» What is being asked: Look through the records below for the line with "ρ_r log ρ_r" and the line with "is the kinetic", then return those lines and all lines between, exactly.

» Data provided:
import Summits.AtomisticToContinuum.HydrodynamicLimit.Theses.JParityClosure
import Summits.AtomisticToContinuum.HydrodynamicLimit.Theorems.LocalSecondLaw.Negative.Functional

/-!
# Line `kinetic-supersolution-kn-budget` — checked skeleton for the crux `LocalSecondLaw`
(stmt-AtomisticToContinuum-13081, route JParityClosure, rank 5)

crux-plan seat `planner-cruxplan-stmt-AtomisticToContinuum-13081-kinetic-supersolutio-0`, 2026-08-16.
Idea card `Cruxes/LocalSecondLaw/Ideas/kinetic-supersolution-kn-budget.md` (ideator 1; triage r1: pass ×3 —
TRIAGE-r1-1 §(M),(S) + sharpenings (1)–(4), TRIAGE-r1-2 "fixed-r rock", TRIAGE-r1-3 §1 + sharpenings (i)–(iii), all
acted on below); line card `Lines/kinetic-supersolution-kn-budget.md`.

## The line in one identity

Let `h = h^N_{r,ϑ}` be the cone-in-space / Gaussian-in-velocity mollification of the empirical one-particle measure
(`hm`, verbatim the `hm` of `OddContactSymmetry`), `h_K = ∫ h log h dv` its Boltzmann `H`-density (`hK`),
`j_K = ∫ v h log h dv` its flux (`jK`), and
`h_kin := h_K + c₀ρ_r + ρ_r f_ex(ρ_r σ³)` (`hKin`, `c₀ = (3/2)(1 + log 2π)`) the Résibois/RET `H`-density of the
mollified empirical law — the COMPARISON FUNCTION of the line for the crux's thermodynamic entropy density
`H(ρ_r, θ_r) = ρ_r log ρ_r − (3/2)ρ_r log θ_r + ρ_r f_ex(ρ_r σ³)` (`Hs`, guard included).  Gibbs' variational
principle at fixed `(ρ_r, m_r, e_r)` gives POINTWISE `h_kin − H(ρ_r,θ_r) = KL(h ‖ M[h]) − (3/2)ρ_r log(1 + ϑ²/θ_r)`
(the velocity kernel heats `h` to `θ_r + ϑ²`: triage r1-1 (1), r1-3 (ii) — the cold-spot term is carried, not ignored).
Along every good hard-sphere trajectory the localised kinetic `H`, `Λ(s) = ∫ φ(s,x) h_K dx`, is piecewise `C¹` with
jumps at the collision times, and the fundamental theorem of calculus with jumps gives the EXACT weak-form balance

  `𝒲[h_K, j_K](z) = P(z) + C_ϑ(z)`,   `P(z) := ∑_{collisions s ∈ (0,τ]} [Λ(s, pre) − Λ(s, post)]`  (`collisionProduction`),

`C_ϑ = −ϑ² ∫₀^τ∫∫ φ ∇ᵥlog h · ∇ₓh` the free-streaming commutator of the velocity mollification
(`freeFlightRemainder := 𝒲[h_K,j_K] − P`).  `P` is the kinetic entropy PRODUCED AT COLLISIONS, localised by `φ` — the
SMEARED two-point surprisal jump (triage r1-1 (3): the literal collision term of `d/ds ∫∫ φ h log h`, so that the
reduction below is an identity for ALL `τ`, shocks included; the card's one-point statistic `ε⁻¹K_N[φ F]` is its
MD-measurable proxy, equal to `P` up to the Résibois offset — foreseen layer 2, see the line card).  Adding the
configurational weak form `𝒲_C := 𝒲[ρ_r f_ex, ρ_r f_ex u_r]` (`WC`; no derivative of the bare-`limsup` EOS is ever
taken) and the exact continuity equation of the cone fields, the crux functional splits IDENTICALLY on `Φ.good`
(stub S1, `WeakFormLedger`):

  `I(z) + ∫ H(ρ_E(0),θ_E(0)) φ(0) = [P + 𝒲_C] + C_ϑ + ∫∫ (H(ρ_r,θ_r) − h_kin) ∂ₛφ + ∫∫ (H(ρ_r,θ_r) u_r − j_kin)·∇φ`
  `                                 + [∫ H(ρ_E(0),θ_E(0)) φ(0) − ∫ h_kin(z) φ(0)]`
  `        =  netProduction + freeFlightRemainder + maxwellGap + fluxGap + initialGap`.

So `LocalSecondLaw` (the event `{I + init < −η}` is improbable, `N → ∞` at fixed `r`, then `r → 0`) follows by a
union bound from: S6 `netProduction ≥ −η/5` w.h.p. (THE BET: the localised empirical `H`-theorem at order `Kn`
— kinetic entropy produced at collisions plus configurational entropy change is asymptotically non-negative), and
the two-sided smallness of the four bookkeeping terms S2–S5, each in probability in the line's frame
`N → ∞` at fixed `(r, ϑ)`, then `ϑ → 0`, then `r → 0` (`EventuallyImprobable[E]`; `ϑ` is internal to the line and is
eliminated in `LocalSecondLaw_of`).  The composition `LocalSecondLaw_of : LocalSecondLaw` is kernel-checked
(quantifier bookkeeping + `localGibbsLaw(Φ.goodᶜ) = 0` + sub-additivity); `sorry` only inside the six `stub_*`.

## Stubs (registered; `sorry` only inside them) — hardest: `stub_localNetProduction`

* S1 `stub_weakFormLedger` (provable now, M): the pathwise identity above on `Φ.good` — integrability of every
  space–time integrand along a hard-sphere trajectory (finitely many jumps on `[0,τ]`; Disproof junk audit), the
  exact weak continuity equation `∂ₛρ_r + div m_r = 0` of the translation-covariant cone kernel (kills the `c₀ρ_r`
  part; only `φ` is differentiated), `ρ_r u_r = m_r` incl. the crux's junk `0/0 = 0`, `Φ₀ = id` on `good`, and the
  vanishing of the `s = τ` boundary term (`φ(s,·) = 0` for `s ≥ τ'`: honours `localSecondLaw_false_without_support`).
* S2 `stub_freeFlightRemainder` (L): `|𝒲[h_K,j_K] − P| ≤ η` w.h.p. — on `Φ.good` it IS the commutator `C_ϑ`
  (FTC with jumps + `(v−vᵢ)G_ϑ = −ϑ²∇G_ϑ` + IBP in `v`, the S1-type calculus = the card's `EmpiricalHBalance`), of
  size `O(ϑ²/(r√θ_*))` (mean field, where the local velocity law has spread `≥ √θ_* ≫ ϑ`) `+ O(1/(N r⁴ϑ²))`
  (sampling); the sampling part and velocity moments are controlled under the EVOLVED law by the entropy inequality
  w.r.t. the invariant Gibbs measure (`H(μ^N_s | G_N) = H(μ^N_0 | G_N) = O(N)`), the mean-field part needs a
  TEMPERATURE FLOOR IN MEASURE (on a cold beam of spread `≪ ϑ` the commutator saturates at `−∫φ ρ div u = O(1)`)
  — the one dynamical input of S2, shared with S3(b); no chaos / local equilibrium needed.
* S3 `stub_maxwellisationGap` (XL; local equilibrium in entropy, time-integrated): `|∫∫(H(ρ_r,θ_r) − h_kin)∂ₛφ| ≤ η`
  w.h.p.; `= ∫∫ [KL(h‖M[h]) − (3/2)ρ_r log(1+ϑ²/θ_r)] ∂ₛφ` (the `f_ex` terms CANCEL — no EOS input here).  Intended
  route (triage r1-1 (2), r1-3 (i); replaces the card's dead fixed-`r` `EvenBudget`): K_N-level free collisional balance
  (`EmpiricalEnskogIdentity`) + `OddContactSymmetry` at `Ψ → F` (truncated, `KineticEnergyTails`) + `RateFloor` +
  entropy-production coercivity of the one-body law (Villani / Toscani–Villani; tree `hardSphereLinearizedOp_spectralGap_holds`
  near equilibrium) ⇒ time-`L¹` Maxwellisation `∫∫ KL(h‖M[h]) = O(r⁴)` pre-shock, `O(r)` post-shock (card
  `production-currency` (ii-a) `EntropicMaxwellisation`); cold spots: temperature floor in measure + `ϑ → 0` after `N → ∞`
  (ideator 2's `ColdSpotsNegligible`); single-particle balls weigh `O(log N / (N r³))`.
* S4 `stub_entropyFluxGap` (XL; the hidden CUBIC closure): `|∫∫(H u_r − j_kin)·∇φ| ≤ η` w.h.p.;
  `H u_r − j_kin = (H − h_kin)u_r − q_K`, `q_K = ∫(v−u_r) h log h dv = −q_r/(θ_r+ϑ²) + ∫(v−u_r) h log(h/M[h])`: S3 in
  `|u_r|`-weighted form PLUS weak vanishing of the empirical HEAT FLUX `q_r` (third velocity moment) — uniform
  integrability of `|v|³` along the flow (EnergyCurrentTails stmt-9235, unproved; or the mesoscale-rate evasion of
  card `termwise-even-channel-mesoscale`): where `HighMomentumCutoff(+Narrow)` bites (triage r1-2/r1-3 on exact-ledger T3/N1).
* S5 `stub_initialMatching` (M; honours `localSecondLaw_false_without_lln`): `|∫H(ρ(0),θ(0))φ(0) − ∫h_kin(z)φ(0)| ≤ η`
  w.h.p. under the local Gibbs law — LLN for the kernel-density entropy `h_K` of local Gibbs data at fixed `(r,ϑ)`,
  Maxwellian entropy `∫M log M = ρ log ρ − (3/2)ρ log θ − c₀ρ`, identification of the Euler datum with the LLN profile
  through `TendstoHydroFieldsAt … 0`, and CONTINUITY of `hsExcessFreeEnergy` at the data's densities (Disproof §(d):
  needed even at equilibrium; = support item HsEosLowDensity stmt-0768 in the band, with `σ₀(profiles)` small).
* S6 `stub_localNetProduction` (THE BET, open-problem depth; one-sided): `P + 𝒲_C ≥ −η` w.h.p. for ALL `τ`.  Given
  S1–S5 it is EQUIVALENT to the crux (tight reduction — triage r1-3 (iii): the line relocates the difficulty into one
  signed collision functional, it does not lower it); pre-shock its content is local equilibration at the Euler rate
  (net `O(Kn)` production `→ 0`, mixture slack `O(r²)` absorbed by `r₀(η)`), post-shock it is "shock layers of
  deterministic spheres produce entropy" (triage r1-1 (S): the smeared statistic has limit `∫₀¹S(α)dα = P_true > 0` on
  steady shock profiles, Mach 1.2–8).  `𝒲_C` MUST ride with `P`: the kinetic production alone has Euler-order content
  `−σ³∫∫φ ρ² f_ex′ div u` (collisional-transfer work; negative in expansions), paired exactly by the configurational
  entropy change (cards `resibois-offset-identity`, exact-ledger T2: the trace of `EvenStressEnskog` + exact continuity).

## Disproof.lean (cdisprove cycle 1, NO KILL) used

`localSecondLaw_false_without_lln` — the `t = 0` LLN is consumed at S5 and only there (the Euler PDE beyond `t = 0` is
used nowhere, as the file notes); `localSecondLaw_false_without_support` — the support hypothesis is consumed at S1
(boundary term at `s = τ`) and carried by every frame; `not_localSecondLawGapAt` / `not_localSecondLawStrictGap` — every
stub is TIGHT at global equilibrium (`P → 0`, all gaps `→ 0`; `F ≡ 0` for `G_ϑ ⋆ M_θ = M_{θ+ϑ²}`), no positive gap is
claimed; `not_localSecondLawRAfterN` — the frame is `N → ∞` at FIXED `(r, ϑ)` and S3/S5 genuinely use populated balls
(`N r³ → ∞`; single-particle balls are the `O(log N/(N r³))` error).  §(b) landed lemmas: the line imports
`Theorems/LocalSecondLaw/Negative/Functional` and states everything through its `cone, rhoC, momC, kinC, thetaC, Hs,
entropyFunctional` (defeq to the crux's `let`-tower: the final `change` in `LocalSecondLaw_of`); `Hs_ge`,
`entropyFunctional_le`, `integral_cone_eq_one`, `hsExcessFreeEnergy_le_two` are the a-priori inputs of S1/S3/S5.  No stub
is an instance of a landed Negative lemma (`FalseWithoutLLN/Support`, `Tightness`, `RAfterN` refute frame changes,
not these statements).  Sibling `Cruxes/OddContactSymmetry/Disproof.lean` §3/§3c (sub-`r` mixtures make `F ≠ 0` at
local equilibrium): met by construction — no `ε⁻¹`-level SPLIT statistic appears anywhere in this skeleton (triage
rock (M)/§1: `EvenBudget`, `RelativeOddBound`, `ProductionBudget` are dead at fixed `r`); only the NET production `P`
and field-level gaps, whose mixture content is `O(r²)`/`O(r⁴)` and absorbed by `r₀(η)`.  Negatives index (12): 9168
(Euler frame untied to data) — every Euler datum enters through the `t = 0` LLN (S5); 9236/9238 (small cells) —
`N → ∞` before `r, ϑ → 0`; 14607, 13479 not touched.
-/

noncomputable section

» Your response:
`H(ρ_r, θ_r) = ρ_r log ρ_r − (3/2)ρ_r log θ_r + ρ_r f_ex(ρ_r σ³)` (`Hs`, guard included).  Gibbs' variational
principle at fixed `(ρ_r, m_r, e_r)` gives POINTWISE `h_kin − H(ρ_r,θ_r) = KL(h ‖ M[h]) − (3/2)ρ_r log(1 + ϑ²/θ_r)`
(the velocity kernel heats `h` to `θ_r + ϑ²`: triage r1-1 (1), r1-3 (ii) — the cold-spot term is carried, not ignored).
Along every good hard-sphere trajectory the localised kinetic `H`, `Λ(s) = ∫ φ(s,x) h_K dx`, is piecewise `C¹` with
jumps at the collision times, and the fundamental theorem of calculus with jumps gives the EXACT weak-form balance

  `𝒲[h_K, j_K](z) = P(z) + C_ϑ(z)`,   `P(z) := ∑_{collisions s ∈ (0,τ]} [Λ(s, pre) − Λ(s, post)]`  (`collisionProduction`),

`C_ϑ = −ϑ² ∫₀^τ∫∫ φ ∇ᵥlog h · ∇ₓh` the free-streaming commutator of the velocity mollification
(`freeFlightRemainder := 𝒲[h_K,j_K] − P`).  `P` is the kinetic entropy PRODUCED AT COLLISIONS, localised by `φ` — the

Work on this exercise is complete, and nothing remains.